** Opening Entries shown block **
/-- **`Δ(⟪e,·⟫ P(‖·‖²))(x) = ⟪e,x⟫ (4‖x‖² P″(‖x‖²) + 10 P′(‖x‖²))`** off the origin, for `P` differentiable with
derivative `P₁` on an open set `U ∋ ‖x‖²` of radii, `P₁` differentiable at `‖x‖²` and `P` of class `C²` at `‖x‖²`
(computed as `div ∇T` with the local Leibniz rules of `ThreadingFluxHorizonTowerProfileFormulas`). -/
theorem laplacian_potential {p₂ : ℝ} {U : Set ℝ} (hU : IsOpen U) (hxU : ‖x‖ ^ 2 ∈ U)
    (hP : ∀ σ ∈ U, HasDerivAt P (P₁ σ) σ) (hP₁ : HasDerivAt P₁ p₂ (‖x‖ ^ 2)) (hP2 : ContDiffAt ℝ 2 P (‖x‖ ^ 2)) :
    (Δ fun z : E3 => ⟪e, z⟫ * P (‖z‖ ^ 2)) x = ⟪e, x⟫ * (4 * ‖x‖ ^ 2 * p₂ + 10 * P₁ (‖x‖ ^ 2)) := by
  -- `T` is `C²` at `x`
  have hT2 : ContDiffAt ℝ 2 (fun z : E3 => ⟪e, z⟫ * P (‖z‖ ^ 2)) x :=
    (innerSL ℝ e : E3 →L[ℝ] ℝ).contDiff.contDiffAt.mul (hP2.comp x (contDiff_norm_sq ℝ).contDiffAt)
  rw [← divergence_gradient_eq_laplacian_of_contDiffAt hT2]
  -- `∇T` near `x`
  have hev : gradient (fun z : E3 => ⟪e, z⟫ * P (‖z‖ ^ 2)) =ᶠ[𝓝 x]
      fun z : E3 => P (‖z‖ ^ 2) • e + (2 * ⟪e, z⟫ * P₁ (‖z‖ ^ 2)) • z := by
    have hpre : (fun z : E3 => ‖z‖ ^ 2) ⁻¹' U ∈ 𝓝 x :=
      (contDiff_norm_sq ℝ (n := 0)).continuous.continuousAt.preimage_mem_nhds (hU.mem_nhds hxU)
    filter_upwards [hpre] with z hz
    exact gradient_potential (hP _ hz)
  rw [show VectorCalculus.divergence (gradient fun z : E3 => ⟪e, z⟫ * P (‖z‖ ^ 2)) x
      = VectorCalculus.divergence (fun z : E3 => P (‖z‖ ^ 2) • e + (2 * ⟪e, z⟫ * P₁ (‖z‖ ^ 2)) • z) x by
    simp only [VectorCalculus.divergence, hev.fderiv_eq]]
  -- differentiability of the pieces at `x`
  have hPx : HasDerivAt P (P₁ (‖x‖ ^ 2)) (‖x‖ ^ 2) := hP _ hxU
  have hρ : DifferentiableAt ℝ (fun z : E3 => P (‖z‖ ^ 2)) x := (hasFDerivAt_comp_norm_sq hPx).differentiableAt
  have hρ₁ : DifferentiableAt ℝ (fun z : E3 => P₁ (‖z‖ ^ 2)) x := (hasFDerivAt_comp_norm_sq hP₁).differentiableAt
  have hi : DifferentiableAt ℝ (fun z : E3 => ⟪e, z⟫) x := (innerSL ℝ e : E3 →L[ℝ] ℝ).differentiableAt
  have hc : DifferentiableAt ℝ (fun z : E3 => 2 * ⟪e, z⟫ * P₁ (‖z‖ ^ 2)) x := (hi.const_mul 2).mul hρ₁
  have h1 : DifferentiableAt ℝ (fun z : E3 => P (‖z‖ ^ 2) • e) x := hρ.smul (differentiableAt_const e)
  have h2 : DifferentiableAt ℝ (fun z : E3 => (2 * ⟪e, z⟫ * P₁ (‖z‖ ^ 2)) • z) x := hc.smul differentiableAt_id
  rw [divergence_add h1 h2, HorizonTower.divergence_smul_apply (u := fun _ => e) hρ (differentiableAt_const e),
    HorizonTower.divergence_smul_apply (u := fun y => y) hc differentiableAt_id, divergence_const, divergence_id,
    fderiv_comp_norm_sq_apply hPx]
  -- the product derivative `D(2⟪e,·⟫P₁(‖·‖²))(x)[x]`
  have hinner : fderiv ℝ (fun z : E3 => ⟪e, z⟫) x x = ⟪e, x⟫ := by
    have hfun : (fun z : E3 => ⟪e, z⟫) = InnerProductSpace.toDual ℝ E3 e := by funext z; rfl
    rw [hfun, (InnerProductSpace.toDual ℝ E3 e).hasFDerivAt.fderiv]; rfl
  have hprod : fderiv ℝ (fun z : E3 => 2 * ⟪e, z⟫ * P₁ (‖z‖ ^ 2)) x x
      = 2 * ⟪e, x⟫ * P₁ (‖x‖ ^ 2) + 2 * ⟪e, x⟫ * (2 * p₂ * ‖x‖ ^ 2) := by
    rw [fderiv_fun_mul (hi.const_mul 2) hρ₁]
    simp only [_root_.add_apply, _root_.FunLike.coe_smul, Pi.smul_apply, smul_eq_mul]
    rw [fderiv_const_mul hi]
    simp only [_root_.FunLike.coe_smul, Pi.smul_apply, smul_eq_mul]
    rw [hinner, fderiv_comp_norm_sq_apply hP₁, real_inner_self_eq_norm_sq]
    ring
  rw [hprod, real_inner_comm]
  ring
** Closing Entries shown block **
** Opening Entries shown block **
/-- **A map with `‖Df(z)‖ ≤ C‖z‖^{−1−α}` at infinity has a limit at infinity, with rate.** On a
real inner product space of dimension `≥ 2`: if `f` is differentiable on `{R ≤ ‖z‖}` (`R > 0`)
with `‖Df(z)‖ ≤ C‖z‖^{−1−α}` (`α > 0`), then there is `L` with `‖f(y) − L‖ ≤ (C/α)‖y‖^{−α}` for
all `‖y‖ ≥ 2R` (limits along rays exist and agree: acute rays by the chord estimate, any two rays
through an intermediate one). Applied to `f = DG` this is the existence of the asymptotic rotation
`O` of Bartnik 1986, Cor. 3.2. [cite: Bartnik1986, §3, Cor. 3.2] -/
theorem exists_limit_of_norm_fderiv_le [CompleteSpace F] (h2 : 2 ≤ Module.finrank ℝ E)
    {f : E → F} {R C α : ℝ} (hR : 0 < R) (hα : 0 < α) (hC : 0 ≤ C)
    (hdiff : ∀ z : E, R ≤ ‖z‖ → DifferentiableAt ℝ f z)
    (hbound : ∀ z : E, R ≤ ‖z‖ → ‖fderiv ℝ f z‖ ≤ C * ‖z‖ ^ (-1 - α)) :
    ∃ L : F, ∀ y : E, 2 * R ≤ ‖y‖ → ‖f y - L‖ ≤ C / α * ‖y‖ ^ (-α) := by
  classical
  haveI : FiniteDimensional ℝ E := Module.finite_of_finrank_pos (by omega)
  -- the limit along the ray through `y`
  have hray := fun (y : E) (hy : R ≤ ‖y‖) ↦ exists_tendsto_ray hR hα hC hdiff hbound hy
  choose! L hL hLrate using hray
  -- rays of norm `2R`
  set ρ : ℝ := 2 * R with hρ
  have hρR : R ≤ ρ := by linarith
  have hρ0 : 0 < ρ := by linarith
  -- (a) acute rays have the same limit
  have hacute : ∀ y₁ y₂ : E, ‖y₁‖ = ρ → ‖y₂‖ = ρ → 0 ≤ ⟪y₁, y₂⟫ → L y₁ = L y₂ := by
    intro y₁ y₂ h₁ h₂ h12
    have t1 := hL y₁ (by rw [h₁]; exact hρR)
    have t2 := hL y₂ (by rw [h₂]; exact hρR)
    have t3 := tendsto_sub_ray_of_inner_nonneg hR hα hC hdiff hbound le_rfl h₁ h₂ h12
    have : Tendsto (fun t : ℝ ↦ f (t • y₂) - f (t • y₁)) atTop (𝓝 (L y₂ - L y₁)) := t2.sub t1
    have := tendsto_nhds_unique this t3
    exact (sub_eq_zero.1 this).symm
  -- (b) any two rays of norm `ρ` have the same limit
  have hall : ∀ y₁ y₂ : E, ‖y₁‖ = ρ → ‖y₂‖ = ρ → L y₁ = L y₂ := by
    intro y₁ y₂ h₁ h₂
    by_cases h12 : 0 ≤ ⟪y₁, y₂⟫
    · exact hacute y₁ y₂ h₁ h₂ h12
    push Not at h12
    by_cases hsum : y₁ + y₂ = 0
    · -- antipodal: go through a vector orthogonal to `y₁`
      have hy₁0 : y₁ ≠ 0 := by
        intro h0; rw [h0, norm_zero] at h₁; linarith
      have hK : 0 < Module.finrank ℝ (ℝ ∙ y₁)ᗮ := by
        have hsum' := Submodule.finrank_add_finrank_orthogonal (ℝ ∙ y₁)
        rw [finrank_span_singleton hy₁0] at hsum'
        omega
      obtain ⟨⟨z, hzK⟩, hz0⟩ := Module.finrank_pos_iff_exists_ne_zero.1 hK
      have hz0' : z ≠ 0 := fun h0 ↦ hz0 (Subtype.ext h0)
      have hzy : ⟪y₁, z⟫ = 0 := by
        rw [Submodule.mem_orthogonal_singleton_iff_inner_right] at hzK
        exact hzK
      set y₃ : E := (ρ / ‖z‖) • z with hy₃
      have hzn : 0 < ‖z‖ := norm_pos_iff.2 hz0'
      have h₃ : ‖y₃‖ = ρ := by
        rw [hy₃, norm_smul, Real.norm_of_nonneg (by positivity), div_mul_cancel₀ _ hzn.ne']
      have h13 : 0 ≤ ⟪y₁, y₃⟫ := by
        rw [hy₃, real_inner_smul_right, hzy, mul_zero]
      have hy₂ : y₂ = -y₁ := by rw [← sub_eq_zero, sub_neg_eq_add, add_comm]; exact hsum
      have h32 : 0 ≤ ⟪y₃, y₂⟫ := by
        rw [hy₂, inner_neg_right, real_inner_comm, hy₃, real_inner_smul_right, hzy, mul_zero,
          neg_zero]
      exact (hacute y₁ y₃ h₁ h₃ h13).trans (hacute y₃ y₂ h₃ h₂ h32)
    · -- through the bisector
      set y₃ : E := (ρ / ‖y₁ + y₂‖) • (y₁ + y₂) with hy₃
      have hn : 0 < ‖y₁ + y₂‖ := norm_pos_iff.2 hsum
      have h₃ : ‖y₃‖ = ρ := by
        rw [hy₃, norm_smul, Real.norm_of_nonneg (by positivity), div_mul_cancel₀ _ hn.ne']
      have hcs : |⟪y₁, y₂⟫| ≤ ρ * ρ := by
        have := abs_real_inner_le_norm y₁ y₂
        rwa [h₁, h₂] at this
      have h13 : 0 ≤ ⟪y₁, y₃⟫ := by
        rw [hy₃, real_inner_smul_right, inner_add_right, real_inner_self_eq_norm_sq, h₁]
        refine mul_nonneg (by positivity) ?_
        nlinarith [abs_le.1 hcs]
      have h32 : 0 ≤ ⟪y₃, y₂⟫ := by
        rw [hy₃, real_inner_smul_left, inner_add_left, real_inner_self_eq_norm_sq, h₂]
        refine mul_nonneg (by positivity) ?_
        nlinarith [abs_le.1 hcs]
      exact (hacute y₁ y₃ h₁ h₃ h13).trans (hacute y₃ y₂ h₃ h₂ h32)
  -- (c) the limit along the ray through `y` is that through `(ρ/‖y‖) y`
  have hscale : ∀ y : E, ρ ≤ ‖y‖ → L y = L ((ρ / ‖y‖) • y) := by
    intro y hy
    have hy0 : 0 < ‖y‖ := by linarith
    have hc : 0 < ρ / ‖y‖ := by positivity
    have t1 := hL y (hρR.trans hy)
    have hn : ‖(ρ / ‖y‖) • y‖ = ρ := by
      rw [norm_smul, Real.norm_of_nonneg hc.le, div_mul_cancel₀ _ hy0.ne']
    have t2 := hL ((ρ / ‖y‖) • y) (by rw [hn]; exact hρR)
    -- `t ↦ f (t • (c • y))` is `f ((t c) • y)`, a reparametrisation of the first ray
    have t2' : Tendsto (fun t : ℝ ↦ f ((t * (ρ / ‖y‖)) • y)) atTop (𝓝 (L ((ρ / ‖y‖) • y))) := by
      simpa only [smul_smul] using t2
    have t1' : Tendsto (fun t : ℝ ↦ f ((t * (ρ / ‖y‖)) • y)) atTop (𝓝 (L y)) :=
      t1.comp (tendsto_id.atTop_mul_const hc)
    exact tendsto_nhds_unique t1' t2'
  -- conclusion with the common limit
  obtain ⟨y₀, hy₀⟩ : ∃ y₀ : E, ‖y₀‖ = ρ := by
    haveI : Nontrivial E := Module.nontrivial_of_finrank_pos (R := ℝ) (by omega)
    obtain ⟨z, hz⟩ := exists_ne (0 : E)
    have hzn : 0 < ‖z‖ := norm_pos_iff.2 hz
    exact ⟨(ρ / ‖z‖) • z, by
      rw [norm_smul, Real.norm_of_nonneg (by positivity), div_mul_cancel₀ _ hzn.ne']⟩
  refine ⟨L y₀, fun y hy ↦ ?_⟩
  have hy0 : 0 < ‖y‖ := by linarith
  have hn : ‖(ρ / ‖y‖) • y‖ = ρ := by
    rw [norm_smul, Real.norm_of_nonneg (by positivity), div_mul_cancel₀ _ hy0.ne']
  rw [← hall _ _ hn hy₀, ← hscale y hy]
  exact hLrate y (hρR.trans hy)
** Closing Entries shown block **
* [What is expected] Out of the data above, set down the lines from the one with "-- conclusion with the common limit" to the one with "exact hLrate y (hρR.trans hy)", both included, exactly as written and with no additions.

* [Exercise response]
  -- conclusion with the common limit
  obtain ⟨y₀, hy₀⟩ : ∃ y₀ : E, ‖y₀‖ = ρ := by
    haveI : Nontrivial E := Module.nontrivial_of_finrank_pos (R := ℝ) (by omega)
    obtain ⟨z, hz⟩ := exists_ne (0 : E)
    have hzn : 0 < ‖z‖ := norm_pos_iff.2 hz
    exact ⟨(ρ / ‖z‖) • z, by
      rw [norm_smul, Real.norm_of_nonneg (by positivity), div_mul_cancel₀ _ hzn.ne']⟩
  refine ⟨L y₀, fun y hy ↦ ?_⟩
  have hy0 : 0 < ‖y‖ := by linarith
  have hn : ‖(ρ / ‖y‖) • y‖ = ρ := by
    rw [norm_smul, Real.norm_of_nonneg (by positivity), div_mul_cancel₀ _ hy0.ne']
  rw [← hall _ _ hn hy₀, ← hscale y hy]
  exact hLrate y (hρR.trans hy)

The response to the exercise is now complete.